▶ [Excerpted data]:
+---+
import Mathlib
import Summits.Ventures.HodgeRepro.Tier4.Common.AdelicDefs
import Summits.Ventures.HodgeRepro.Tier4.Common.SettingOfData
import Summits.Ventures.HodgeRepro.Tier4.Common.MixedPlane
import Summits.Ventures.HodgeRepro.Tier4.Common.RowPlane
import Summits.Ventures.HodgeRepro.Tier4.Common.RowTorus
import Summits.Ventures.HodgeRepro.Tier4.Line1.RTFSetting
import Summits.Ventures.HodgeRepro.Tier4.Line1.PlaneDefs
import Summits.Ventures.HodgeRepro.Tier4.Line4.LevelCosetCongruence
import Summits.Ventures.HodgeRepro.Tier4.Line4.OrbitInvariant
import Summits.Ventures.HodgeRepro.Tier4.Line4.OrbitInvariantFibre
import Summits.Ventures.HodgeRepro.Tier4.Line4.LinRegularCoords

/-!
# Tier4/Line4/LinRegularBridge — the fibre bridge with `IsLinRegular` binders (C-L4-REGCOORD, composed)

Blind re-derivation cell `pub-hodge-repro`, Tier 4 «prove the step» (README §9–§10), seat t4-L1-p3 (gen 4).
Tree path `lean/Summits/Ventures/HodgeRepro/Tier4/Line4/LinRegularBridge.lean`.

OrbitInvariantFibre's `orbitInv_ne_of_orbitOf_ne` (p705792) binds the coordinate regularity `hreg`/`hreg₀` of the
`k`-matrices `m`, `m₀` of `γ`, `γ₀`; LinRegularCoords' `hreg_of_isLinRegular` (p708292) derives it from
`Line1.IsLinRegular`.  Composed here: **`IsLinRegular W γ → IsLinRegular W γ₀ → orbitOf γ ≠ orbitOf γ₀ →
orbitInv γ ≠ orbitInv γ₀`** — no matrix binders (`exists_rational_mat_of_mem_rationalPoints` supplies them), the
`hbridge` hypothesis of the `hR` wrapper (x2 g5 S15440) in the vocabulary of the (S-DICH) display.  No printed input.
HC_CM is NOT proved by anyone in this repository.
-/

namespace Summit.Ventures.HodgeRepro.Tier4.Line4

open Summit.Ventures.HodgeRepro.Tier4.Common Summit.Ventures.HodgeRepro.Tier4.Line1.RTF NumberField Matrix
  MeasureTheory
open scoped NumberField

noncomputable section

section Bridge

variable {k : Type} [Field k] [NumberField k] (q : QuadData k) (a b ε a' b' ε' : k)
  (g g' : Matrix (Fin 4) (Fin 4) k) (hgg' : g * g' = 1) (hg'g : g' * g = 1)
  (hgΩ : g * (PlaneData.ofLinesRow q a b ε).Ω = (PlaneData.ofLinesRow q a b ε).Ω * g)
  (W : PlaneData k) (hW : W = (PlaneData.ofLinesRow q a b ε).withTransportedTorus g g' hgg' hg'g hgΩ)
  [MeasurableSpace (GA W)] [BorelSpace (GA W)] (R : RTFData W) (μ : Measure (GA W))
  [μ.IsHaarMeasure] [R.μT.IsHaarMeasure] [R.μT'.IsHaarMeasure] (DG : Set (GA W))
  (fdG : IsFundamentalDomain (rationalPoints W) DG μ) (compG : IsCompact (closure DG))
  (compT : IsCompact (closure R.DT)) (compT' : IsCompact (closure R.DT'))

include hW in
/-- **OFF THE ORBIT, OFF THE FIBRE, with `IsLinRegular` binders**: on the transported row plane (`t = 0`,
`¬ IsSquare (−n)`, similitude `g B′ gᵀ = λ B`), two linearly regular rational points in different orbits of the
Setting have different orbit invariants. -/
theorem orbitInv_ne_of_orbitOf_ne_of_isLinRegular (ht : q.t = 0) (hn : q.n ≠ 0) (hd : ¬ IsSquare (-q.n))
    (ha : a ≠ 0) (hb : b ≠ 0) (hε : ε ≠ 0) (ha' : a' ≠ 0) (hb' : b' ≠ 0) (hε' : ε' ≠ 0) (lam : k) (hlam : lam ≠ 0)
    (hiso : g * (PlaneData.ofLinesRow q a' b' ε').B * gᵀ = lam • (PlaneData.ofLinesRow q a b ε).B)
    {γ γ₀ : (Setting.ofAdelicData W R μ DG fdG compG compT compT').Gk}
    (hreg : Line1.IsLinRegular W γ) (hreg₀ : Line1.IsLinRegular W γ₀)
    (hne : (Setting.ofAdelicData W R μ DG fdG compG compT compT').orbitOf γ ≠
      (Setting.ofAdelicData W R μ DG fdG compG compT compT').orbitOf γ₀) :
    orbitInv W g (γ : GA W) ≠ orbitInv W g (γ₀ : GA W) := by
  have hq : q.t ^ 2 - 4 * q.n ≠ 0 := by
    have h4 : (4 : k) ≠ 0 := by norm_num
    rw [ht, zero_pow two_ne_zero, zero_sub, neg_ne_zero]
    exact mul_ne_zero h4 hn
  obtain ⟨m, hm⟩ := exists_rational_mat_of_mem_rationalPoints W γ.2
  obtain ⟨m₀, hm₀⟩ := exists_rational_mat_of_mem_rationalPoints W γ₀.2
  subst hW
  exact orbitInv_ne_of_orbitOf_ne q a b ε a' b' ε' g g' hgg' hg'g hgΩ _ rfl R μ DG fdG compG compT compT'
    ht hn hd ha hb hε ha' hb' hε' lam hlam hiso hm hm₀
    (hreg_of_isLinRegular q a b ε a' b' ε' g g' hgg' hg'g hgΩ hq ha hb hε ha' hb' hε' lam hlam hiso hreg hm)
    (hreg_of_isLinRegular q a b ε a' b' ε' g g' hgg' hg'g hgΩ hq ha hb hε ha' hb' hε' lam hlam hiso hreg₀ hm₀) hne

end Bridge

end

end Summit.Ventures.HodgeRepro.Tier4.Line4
+---+
▶ [Task brief]: Retype every entry word for word.

▶ [Result]:
import Mathlib
import Summits.Ventures.HodgeRepro.Tier4.Common.AdelicDefs
import Summits.Ventures.HodgeRepro.Tier4.Common.SettingOfData
import Summits.Ventures.HodgeRepro.Tier4.Common.MixedPlane
import Summits.Ventures.HodgeRepro.Tier4.Common.RowPlane
import Summits.Ventures.HodgeRepro.Tier4.Common.RowTorus
import Summits.Ventures.HodgeRepro.Tier4.Line1.RTFSetting
import Summits.Ventures.HodgeRepro.Tier4.Line1.PlaneDefs
import Summits.Ventures.HodgeRepro.Tier4.Line4.LevelCosetCongruence
import Summits.Ventures.HodgeRepro.Tier4.Line4.OrbitInvariant
import Summits.Ventures.HodgeRepro.Tier4.Line4.OrbitInvariantFibre
import Summits.Ventures.HodgeRepro.Tier4.Line4.LinRegularCoords

/-!
# Tier4/Line4/LinRegularBridge — the fibre bridge with `IsLinRegular` binders (C-L4-REGCOORD, composed)

Blind re-derivation cell `pub-hodge-repro`, Tier 4 «prove the step» (README §9–§10), seat t4-L1-p3 (gen 4).
Tree path `lean/Summits/Ventures/HodgeRepro/Tier4/Line4/LinRegularBridge.lean`.

OrbitInvariantFibre's `orbitInv_ne_of_orbitOf_ne` (p705792) binds the coordinate regularity `hreg`/`hreg₀` of the
`k`-matrices `m`, `m₀` of `γ`, `γ₀`; LinRegularCoords' `hreg_of_isLinRegular` (p708292) derives it from
`Line1.IsLinRegular`.  Composed here: **`IsLinRegular W γ → IsLinRegular W γ₀ → orbitOf γ ≠ orbitOf γ₀ →
orbitInv γ ≠ orbitInv γ₀`** — no matrix binders (`exists_rational_mat_of_mem_rationalPoints` supplies them), the
`hbridge` hypothesis of the `hR` wrapper (x2 g5 S15440) in the vocabulary of the (S-DICH) display.  No printed input.
HC_CM is NOT proved by anyone in this repository.
-/

namespace Summit.Ventures.HodgeRepro.Tier4.Line4

open Summit.Ventures.HodgeRepro.Tier4.Common Summit.Ventures.HodgeRepro.Tier4.Line1.RTF NumberField Matrix
  MeasureTheory
open scoped NumberField

noncomputable section

section Bridge

variable {k : Type} [Field k] [NumberField k] (q : QuadData k) (a b ε a' b' ε' : k)
  (g g' : Matrix (Fin 4) (Fin 4) k) (hgg' : g * g' = 1) (hg'g : g' * g = 1)
  (hgΩ : g * (PlaneData.ofLinesRow q a b ε).Ω = (PlaneData.ofLinesRow q a b ε).Ω * g)
  (W : PlaneData k) (hW : W = (PlaneData.ofLinesRow q a b ε).withTransportedTorus g g' hgg' hg'g hgΩ)
  [MeasurableSpace (GA W)] [BorelSpace (GA W)] (R : RTFData W) (μ : Measure (GA W))
  [μ.IsHaarMeasure] [R.μT.IsHaarMeasure] [R.μT'.IsHaarMeasure] (DG : Set (GA W))
  (fdG : IsFundamentalDomain (rationalPoints W) DG μ) (compG : IsCompact (closure DG))
  (compT : IsCompact (closure R.DT)) (compT' : IsCompact (closure R.DT'))

include hW in
/-- **OFF THE ORBIT, OFF THE FIBRE, with `IsLinRegular` binders**: on the transported row plane (`t = 0`,
`¬ IsSquare (−n)`, similitude `g B′ gᵀ = λ B`), two linearly regular rational points in different orbits of the
Setting have different orbit invariants. -/
theorem orbitInv_ne_of_orbitOf_ne_of_isLinRegular (ht : q.t = 0) (hn : q.n ≠ 0) (hd : ¬ IsSquare (-q.n))
    (ha : a ≠ 0) (hb : b ≠ 0) (hε : ε ≠ 0) (ha' : a' ≠ 0) (hb' : b' ≠ 0) (hε' : ε' ≠ 0) (lam : k) (hlam : lam ≠ 0)
    (hiso : g * (PlaneData.ofLinesRow q a' b' ε').B * gᵀ = lam • (PlaneData.ofLinesRow q a b ε).B)
    {γ γ₀ : (Setting.ofAdelicData W R μ DG fdG compG compT compT').Gk}
    (hreg : Line1.IsLinRegular W γ) (hreg₀ : Line1.IsLinRegular W γ₀)
    (hne : (Setting.ofAdelicData W R μ DG fdG compG compT compT').orbitOf γ ≠
      (Setting.ofAdelicData W R μ DG fdG compG compT compT').orbitOf γ₀) :
    orbitInv W g (γ : GA W) ≠ orbitInv W g (γ₀ : GA W) := by
  have hq : q.t ^ 2 - 4 * q.n ≠ 0 := by
    have h4 : (4 : k) ≠ 0 := by norm_num
    rw [ht, zero_pow two_ne_zero, zero_sub, neg_ne_zero]
    exact mul_ne_zero h4 hn
  obtain ⟨m, hm⟩ := exists_rational_mat_of_mem_rationalPoints W γ.2
  obtain ⟨m₀, hm₀⟩ := exists_rational_mat_of_mem_rationalPoints W γ₀.2
  subst hW
  exact orbitInv_ne_of_orbitOf_ne q a b ε a' b' ε' g g' hgg' hg'g hgΩ _ rfl R μ DG fdG compG compT compT'
    ht hn hd ha hb hε ha' hb' hε' lam hlam hiso hm hm₀
    (hreg_of_isLinRegular q a b ε a' b' ε' g g' hgg' hg'g hgΩ hq ha hb hε ha' hb' hε' lam hlam hiso hreg hm)
    (hreg_of_isLinRegular q a b ε a' b' ε' g g' hgg' hg'g hgΩ hq ha hb hε ha' hb' hε' lam hlam hiso hreg₀ hm₀) hne

end Bridge

end

end Summit.Ventures.HodgeRepro.Tier4.Line4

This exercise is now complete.